Wpadka posła Piotrowicza. „Nawet jeśli to fikcja, to co w tym złego?”

Wpadka posła Piotrowicza. „Nawet jeśli to fikcja, to co w tym złego?”

Stanisław Piotrowicz
Stanisław Piotrowicz Źródło:Newspix.pl / Grzegorz Krzyżewski
Stanisław Piotrowicz zaliczył sporą wpadkę. Polityk Prawa i Sprawiedliwości cytował tekst twierdząc, że jest to autentyczny dokument sprzed 200 lat. W rzeczywistości jest to fragment książki.

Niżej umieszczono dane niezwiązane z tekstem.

import Literature.Computability.AlgebraicComplexity.BI17DegreeExponentMonoidProofs
import Literature.Computability.AlgebraicComplexity.BI17PowerSumStabilizerProofs
import Literature.Computability.AlgebraicComplexity.BI17QuadraticPeriodProofs
import Literature.Computability.AlgebraicComplexity.BI17ChowPowerSumPolystableProofs
import HarnessLib

/-!
# Bürgisser–Ikenmeyer 2017, Prop. 3.24: degree period, minimal degree and minimal exponent of the
# power sum `X_1^D + ⋯ + X_m^D`

Topic `Literature/Computability/AlgebraicComplexity`; sibling proofs file (D-0014: theorems only, no
definitions, no named facts) of `BI17FundamentalInvariantForms.lean`, for the named fact
`BI2017_prop_3_24` (P. Bürgisser, C. Ikenmeyer, *Fundamental invariants of orbit closures*,
J. Algebra 477 (2017), Prop. 3.24, arXiv main.tex L1315–1328): for `w = X_1^D + ⋯ + X_m^D`
(`D ≥ 2`, `m ≥ 2`),

1. `D` even: `b(w) = m`, `e(w) = m`, `e'(w) = 1` — `BI2017_prop_3_24_part1` (PROVED);
2. `D` odd: `b(w) = 2m`; if `2m ≤ binom(2D, D)` then `e(w) = 2m`, `e'(w) = 1` —
   `BI2017_prop_3_24_part2` (PROVED);
3. `D` odd and `binom(2D, D) < 2m`: `e(w) > 2m`, `e'(w) > 1` — `BI2017_prop_3_24_part3_of_cor_A_2`,
   CONDITIONAL on the plethysm upper bound of the paper's Appendix (named fact `BI2017_cor_A_2`, "no
   `SL_m`-invariant of degree `2m` when `binom(2D,D) < 2m`", which is the printed proof; the
   positivity of some element of `E(w)` — the printed `e(w)` is the least POSITIVE element, the
   tree's `minimalDegree` an `sInf` with junk `0` — is Hilbert's nonvanishing, the tree's
   `exists_pos_mem_degreeMonoid`); and the whole named fact from that input,
   `BI2017_prop_3_24_of_cor_A_2 : BI2017_cor_A_2 → BI2017_prop_3_24`.

## Proof (the printed one, main.tex L1330–1395, over proved tree inputs)

* `a(w) = D` (`D` even) resp. `2D` (`D` odd) is Prop. 2.4(2) (`stabilizerPeriod_psum`, `D > 2`; for
  `D = 2` the quadric `∑ X_i²` has nondegenerate Hessian, `stabilizerPeriod_eq_two_of_det_quadHessian_ne_zero`),
  so `b(w) = m a(w)/D` is `m` resp. `2m`.
* `E(w) = b(w) E'(w)` and `e(w) = b(w) e'(w)` (Lemma 3.2(3), `BI2017_lem_3_2_3_holds`; `w` is
  polystable by Cor. 2.9, `BI2017_cor_2_9_chow_powerSum_holds`), so `e'(w) = 1` as soon as
  `e(w) = b(w)`, and every positive degree in `E(w)` is a multiple of `b(w)`
  (`degreePeriod_dvd_of_mem_degreeMonoid`).
* `D` even: `e(w) = m` iff `P_{D,m}(w) ≠ 0` (Thm. 3.15 clause 3, `minimalDegree_eq_iff_aeval_cayleyP_ne_zero`)
  and `P_{D,m}(w) = m! ≠ 0` (Thm. 3.18(2), `BI2017_thm_3_18_2_powerSum`).
* `D` odd, `2m ≤ binom(2D,D)`: the printed tableau `T` with `m` rows and `2D` columns, the letters
  `2r-1`, `2r` filling row `r` on complementary column sets `J_r`, `J_rᶜ` of size `D`, all `2m` sets
  distinct (we take the `J_r` distinct and all containing column `0`, possible iff
  `m ≤ binom(2D-1, D-1) = binom(2D,D)/2`). Its tableau function `P_T` (eq. (3.4), `tableauInvPoly`)
  is an `SL_m`-invariant form of degree `2m` on `Sym^D` (Thm. 3.11, `tableauInv_tensorMul`, here on
  forms: `tableauInvPoly_mem_slInvariantsOfDegree`), and `P_T(w) = m!`
  (`tableauInv_powerSumArray_eq_factorial`: in a surviving summand `(σ_1,…,σ_{2D})` every letter
  carries a constant value, and the distinctness of the column sets forces `σ_1 = ⋯ = σ_{2D}` — the
  printed `(∗)`, `(∗∗)`, `(†)`; each of the `m!` constant tuples contributes `sgn(σ)^{2D} = 1`). Hence
  `2m ∈ E(w) ⊆ 2mℕ` and `e(w) = 2m`.
* `D` odd, `binom(2D,D) < 2m`: by Cor. A.2 there is no `2m`-set of `D`-subsets of `{1,…,2D}` at all,
  so `O(Sym^D)^{SL_m}_{2m} = 0`, `2m ∉ E(w)`, and the positive elements of `E(w) ⊆ 2mℕ` are `≥ 4m`.

Honest framing (cell `val-lit`, rung V3): two thirds of a typed literature fact about power sums
proved and the whole fact reduced to one named Appendix fact of the same paper; nothing here bears on
VP versus VNP.

## References

* [BurgisserIkenmeyer2017] P. Bürgisser, C. Ikenmeyer, *Fundamental invariants of orbit closures*,
  J. Algebra 477 (2017) 390–434 = arXiv:1511.02927: Prop. 3.24 (L1315) and its proof (L1330–1395),
  §3.1 eq. (3.4) (L1007), Thm. 3.11 (L1032), Thm. 3.18 (L1195), Prop. 2.4(2) (L500), Cor. 2.9,
  Lemma 3.2(3) (L739), App. Cor. 7.2 (L2897).

## Tree

`tableauInv`, `tableauInvPoly`, `symArrayPoly`, `map_tableauInv`, `tableauInv_tensorMul`,
`IsSLInvariantCoord`, `slInvariantsOfDegree`, `mem_slInvariantsOfDegree_iff`, `degreeMonoid`,
`minimalDegree`, `degreePeriod`, `minimalExponent`, `BI2017_thm_3_18_2_powerSum`, `BI2017_prop_3_24`,
`BI2017_cor_A_2` (`BI17FundamentalInvariantForms`); `arrOf`, `arrOf_linSubst`, `wordExp`,
`wordExp_eq_single_iff`, `wordDegIdx`, `exists_formCoeff_eq` (`Hyperdeterminant`);
`stabilizerPeriod_psum` (`BI17PowerSumStabilizerProofs`);
`stabilizerPeriod_eq_two_of_det_quadHessian_ne_zero` (`BI17QuadraticPeriodProofs`);
`BI2017_cor_2_9_chow_powerSum_holds` (`BI17ChowPowerSumPolystableProofs`); `BI2017_lem_3_2_3_holds`,
`degreePeriod_dvd_of_mem_degreeMonoid`, `minimalDegree_eq_iff_aeval_cayleyP_ne_zero`,
`exists_pos_mem_degreeMonoid` (`BI17DegreeExponentMonoidProofs`); `coordRep_apply`, `aeval_formCoeff_coordSubst`,
`mem_orbitVanishingIdeal_iff`, `formCoeff_apply` (`OrbitCoordinateRing`); `linSubstRep_apply`
(`LinSubst`). Mathlib: `Finset.orderEmbOfFin`, `Fintype.bijective_iff_injective_and_card`,
`Equiv.ofBijective`, `Finset.card_powersetCard`, `MvPolynomial.funext`,
`MvPolynomial.homogeneousSubmodule_fg`, `Submodule.finrank_eq_zero`.
-/

noncomputable section

open MvPolynomial
open scoped BigOperators

namespace Literature.Computability.AlgebraicComplexity

/-! ### §1 Tableau functions `P_T` as polynomial functions on `Sym^D` (any bijection `β`) -/

section TableauForms

variable {k : Type*} [Field k] {σ : Type*} [Fintype σ] [DecidableEq σ] {D d m s : ℕ}

/-- Evaluating the tableau polynomial `P_T` (BI 2017 eq. (3.4) on `Sym^D`) at a point `w` of
`Sym^D`: the tableau function of the rescaled coordinate array. [cite: BurgisserIkenmeyer2017, eq. (3.4)] -/
theorem aeval_tableauInvPoly (β : Fin D × Fin d ≃ Fin m × Fin s) (t : Fin m → σ)
    (w : DegIdx σ D → k) :
    aeval w (tableauInvPoly (k := k) D β t) = tableauInv β fun J : Fin D → Fin m =>
      (((Finset.univ.filter fun I : Fin D → σ => wordExp I = wordExp (t ∘ J)).card : k))⁻¹ *
        w (wordDegIdx t J) := by
  rw [tableauInvPoly, show (aeval w : MvPolynomial (DegIdx σ D) k →ₐ[k] k) (tableauInv β _) =
    (aeval w : MvPolynomial (DegIdx σ D) k →ₐ[k] k).toRingHom (tableauInv β _) from rfl,
    map_tableauInv]
  congr 1
  funext J
  change aeval w (C _ * X _) = _
  rw [map_mul, aeval_C, aeval_X, Algebra.algebraMap_self_apply]

/-- **`P_T(q)` is the tableau function of the symmetric array of the form `q`** (BI 2017 §3.1,
L993: forms as symmetric tensors `v : [m]^D → ℂ`). [cite: BurgisserIkenmeyer2017, eq. (3.4)] -/
theorem aeval_formCoeff_tableauInvPoly (β : Fin D × Fin d ≃ Fin m × Fin s) (t : Fin m → σ)
    (q : MvPolynomial σ k) :
    aeval (formCoeff D q) (tableauInvPoly (k := k) D β t) =
      tableauInv β fun J : Fin D → Fin m => arrOf D q (t ∘ J) := by
  rw [aeval_tableauInvPoly]
  congr 1
  funext J
  rw [formCoeff_apply, arrOf, div_eq_inv_mul]
  rfl

/-- `P_T` is a form of degree `d` (the number of letters) on `Sym^D` (BI 2017 §3.1, L949: "an element
`P` in `O(Sym^D ℂ^m)^{SL_m}_d`"). [cite: BurgisserIkenmeyer2017, §3.1 (eq. (3.4))] -/
theorem isHomogeneous_tableauInvPoly (β : Fin D × Fin d ≃ Fin m × Fin s) (t : Fin m → σ) :
    (tableauInvPoly (k := k) D β t).IsHomogeneous d := by
  classical
  unfold tableauInvPoly tableauInv
  refine IsHomogeneous.sum _ _ _ fun τ _ => ?_
  have h1 : ∀ i : Fin d, (symArrayPoly (k := k) D t fun ι => τ (β (ι, i)).2 (β (ι, i)).1).IsHomogeneous 1 :=
    fun i => by
      unfold symArrayPoly
      have h := (isHomogeneous_C (DegIdx σ D) ((((Finset.univ.filter fun I : Fin D → σ =>
        wordExp I = wordExp (t ∘ fun ι => τ (β (ι, i)).2 (β (ι, i)).1)).card : k))⁻¹)).mul
        (isHomogeneous_X k (wordDegIdx t fun ι => τ (β (ι, i)).2 (β (ι, i)).1))
      rwa [zero_add] at h
  have h2 := IsHomogeneous.prod Finset.univ _ (fun _ => 1) fun i _ => h1 i
  rw [Finset.sum_const, Finset.card_univ, Fintype.card_fin, smul_eq_mul, mul_one] at h2
  have h3 := (isHomogeneous_C (DegIdx σ D) (∏ j, (Equiv.Perm.sign (τ j) : k))).mul h2
  rw [zero_add] at h3
  convert h3 using 2
  rw [map_prod]
  simp

/-- **BI 2017, Thm. 3.11 on forms**: `P_T(B · q) = det(B)^s P_T(q)` for every square matrix `B`
(acting by the substitution `X_i ↦ ∑_x B_{xi} X_x`) and every form `q` of degree `D`, all `m`
variables being letters (the array of `B · q` is `(B,…,B) · A(q)`, `arrOf_linSubst`, and
`tableauInv_tensorMul`; characteristic zero for the symmetric-array normalisation).
[cite: BurgisserIkenmeyer2017, Thm. 3.11] -/
theorem aeval_formCoeff_linSubst_tableauInvPoly [CharZero k] (β : Fin D × Fin d ≃ Fin m × Fin s)
    (B : Matrix (Fin m) (Fin m) k) {q : MvPolynomial (Fin m) k} (hq : q.IsHomogeneous D) :
    aeval (formCoeff D (linSubst (Fin m) k B q)) (tableauInvPoly (k := k) D β id) =
      B.det ^ s * aeval (formCoeff D q) (tableauInvPoly (k := k) D β id) := by
  rw [aeval_formCoeff_tableauInvPoly, aeval_formCoeff_tableauInvPoly]
  have harr : (fun J : Fin D → Fin m => arrOf D (linSubst (Fin m) k B q) (id ∘ J)) =
      fun I => ∑ J : Fin D → Fin m, (∏ r, B (I r) (J r)) * arrOf D q (id ∘ J) := by
    funext I
    exact arrOf_linSubst B hq I
  rw [harr, tableauInv_tensorMul]

/-- **`P_T ∈ O(Sym^D ℂ^m)^{SL_m}_d`** (BI 2017 §3.1, L949 / Thm. 3.11): the tableau polynomial of
any bijection `β : [D] × [d] ≃ [m] × [s]` is a homogeneous `SL_m`-invariant of degree `d`
(invariance as a polynomial: characteristic zero, so that polynomial functions on `Sym^D` are
polynomials, `exists_formCoeff_eq`). [cite: BurgisserIkenmeyer2017, Thm. 3.11] -/
theorem tableauInvPoly_mem_slInvariantsOfDegree [CharZero k] (β : Fin D × Fin d ≃ Fin m × Fin s) :
    tableauInvPoly (k := k) D β id ∈ slInvariantsOfDegree (Fin m) k D d := by
  haveI : Infinite k := CharZero.infinite k
  rw [mem_slInvariantsOfDegree_iff]
  refine ⟨isHomogeneous_tableauInvPoly β id, fun g => ?_⟩
  apply MvPolynomial.funext
  intro c
  obtain ⟨q, hqh, hqc⟩ := exists_formCoeff_eq (k := k) c
  rw [← hqc]
  change aeval (formCoeff D q) (coordRep (Fin m) k D (Matrix.SpecialLinearGroup.toGL g)
    (tableauInvPoly (k := k) D β id)) = aeval (formCoeff D q) (tableauInvPoly (k := k) D β id)
  rw [coordRep_apply, aeval_formCoeff_coordSubst, linSubstRep_apply,
    aeval_formCoeff_linSubst_tableauInvPoly β _ hqh]
  have hdet : (((Matrix.SpecialLinearGroup.toGL g)⁻¹ : GL (Fin m) k) : Matrix (Fin m) (Fin m) k).det = 1 := by
    rw [← map_inv, Matrix.SpecialLinearGroup.coe_GL_coe_matrix]
    exact (g⁻¹).det_coe
  rw [hdet, one_pow, one_mul]

end TableauForms

/-! ### §2 The array of the power sum `X_1^D + ⋯ + X_m^D` -/

section PowerSumArray

variable {k : Type*} [Field k] {m D : ℕ}

/-- The coefficients of the power sum: `coeff_{x_J}(∑_a X_a^D) = [J constant]` (`D ≥ 1`).
[folklore] -/
private theorem coeff_wordExp_psum (hD : 0 < D) (J : Fin D → Fin m) :
    coeff (wordExp J) (∑ a : Fin m, (X a : MvPolynomial (Fin m) k) ^ D) =
      if ∀ j, J j = J ⟨0, hD⟩ then 1 else 0 := by
  classical
  rw [coeff_sum]
  simp only [coeff_X_pow]
  by_cases hJ : ∀ j, J j = J ⟨0, hD⟩
  · rw [if_pos hJ, Finset.sum_eq_single (J ⟨0, hD⟩)]
    · rw [if_pos]
      exact ((wordExp_eq_single_iff (J := J)).mpr hJ).symm
    · intro a _ ha
      rw [if_neg]
      intro h
      exact ha ((wordExp_eq_single_iff (J := J)).mp h.symm ⟨0, hD⟩).symm
    · exact fun h => absurd (Finset.mem_univ _) h
  · rw [if_neg hJ]
    refine Finset.sum_eq_zero fun a _ => if_neg fun h => hJ fun j => ?_
    have h1 := (wordExp_eq_single_iff (J := J)).mp h.symm
    exact (h1 j).trans (h1 ⟨0, hD⟩).symm

/-- The fibre of a constant word under `wordExp` is a singleton. [folklore] -/
private theorem card_filter_wordExp_const' (x : Fin m) :
    (Finset.univ.filter fun I : Fin D → Fin m => wordExp I = wordExp (fun _ : Fin D => x)).card = 1 := by
  classical
  rw [Finset.card_eq_one]
  refine ⟨fun _ => x, Finset.ext fun I => ?_⟩
  rw [Finset.mem_filter, Finset.mem_singleton,
    (wordExp_eq_single_iff (J := fun _ : Fin D => x)).mpr (fun _ => rfl), wordExp_eq_single_iff]
  exact ⟨fun h => funext h.2, fun h => ⟨Finset.mem_univ _, congrFun h⟩⟩

/-- **The symmetric array of the power sum is the diagonal `0/1` array**: `A(∑_a X_a^D)_J = 1` if
the word `J` is constant and `0` otherwise (BI 2017, proof of Prop. 3.24: "`w(μ_1,…,μ_D) = 1` iff
`μ_1 = ⋯ = μ_D` and `0` otherwise", L1356). [cite: BurgisserIkenmeyer2017, Prop. 3.24 (proof)] -/
theorem arrOf_psum (hD : 0 < D) (J : Fin D → Fin m) :
    arrOf D (∑ a : Fin m, (X a : MvPolynomial (Fin m) k) ^ D) J =
      if ∀ j, J j = J ⟨0, hD⟩ then 1 else 0 := by
  classical
  rw [arrOf, coeff_wordExp_psum hD]
  by_cases hJ : ∀ j, J j = J ⟨0, hD⟩
  · rw [if_pos hJ, show J = fun _ => J ⟨0, hD⟩ from funext hJ]
    -- the fibre has one element
    have h1 := card_filter_wordExp_const' (D := D) (J ⟨0, hD⟩)
    rw [Finset.card_eq_one] at h1
    obtain ⟨a, ha⟩ := h1
    have : (Finset.univ.filter fun I : Fin D → Fin m =>
        wordExp I = wordExp (fun _ : Fin D => J ⟨0, hD⟩)).card = 1 := by
      rw [Finset.card_eq_one]
      exact ⟨a, by convert ha⟩
    rw [this, Nat.cast_one, div_one]
  · rw [if_neg hJ, zero_div]

end PowerSumArray

/-! ### §3 The tableau of the printed proof for odd `D`: its value at the power sum is `m!` -/

section OddTableau

variable {k : Type*} [Field k] {m D d S : ℕ}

Poseł Stanisław Piotrowicz podczas spotkań z wyborcami chętnie przytacza fragmenty „Instrukcji Carycy Katarzyny II”. Według byłego prokuratora PRL jest to dokument historyczny, który ma ponad 200 lat, a co więcej, oddaje on idealnie realia europejskiej polityki.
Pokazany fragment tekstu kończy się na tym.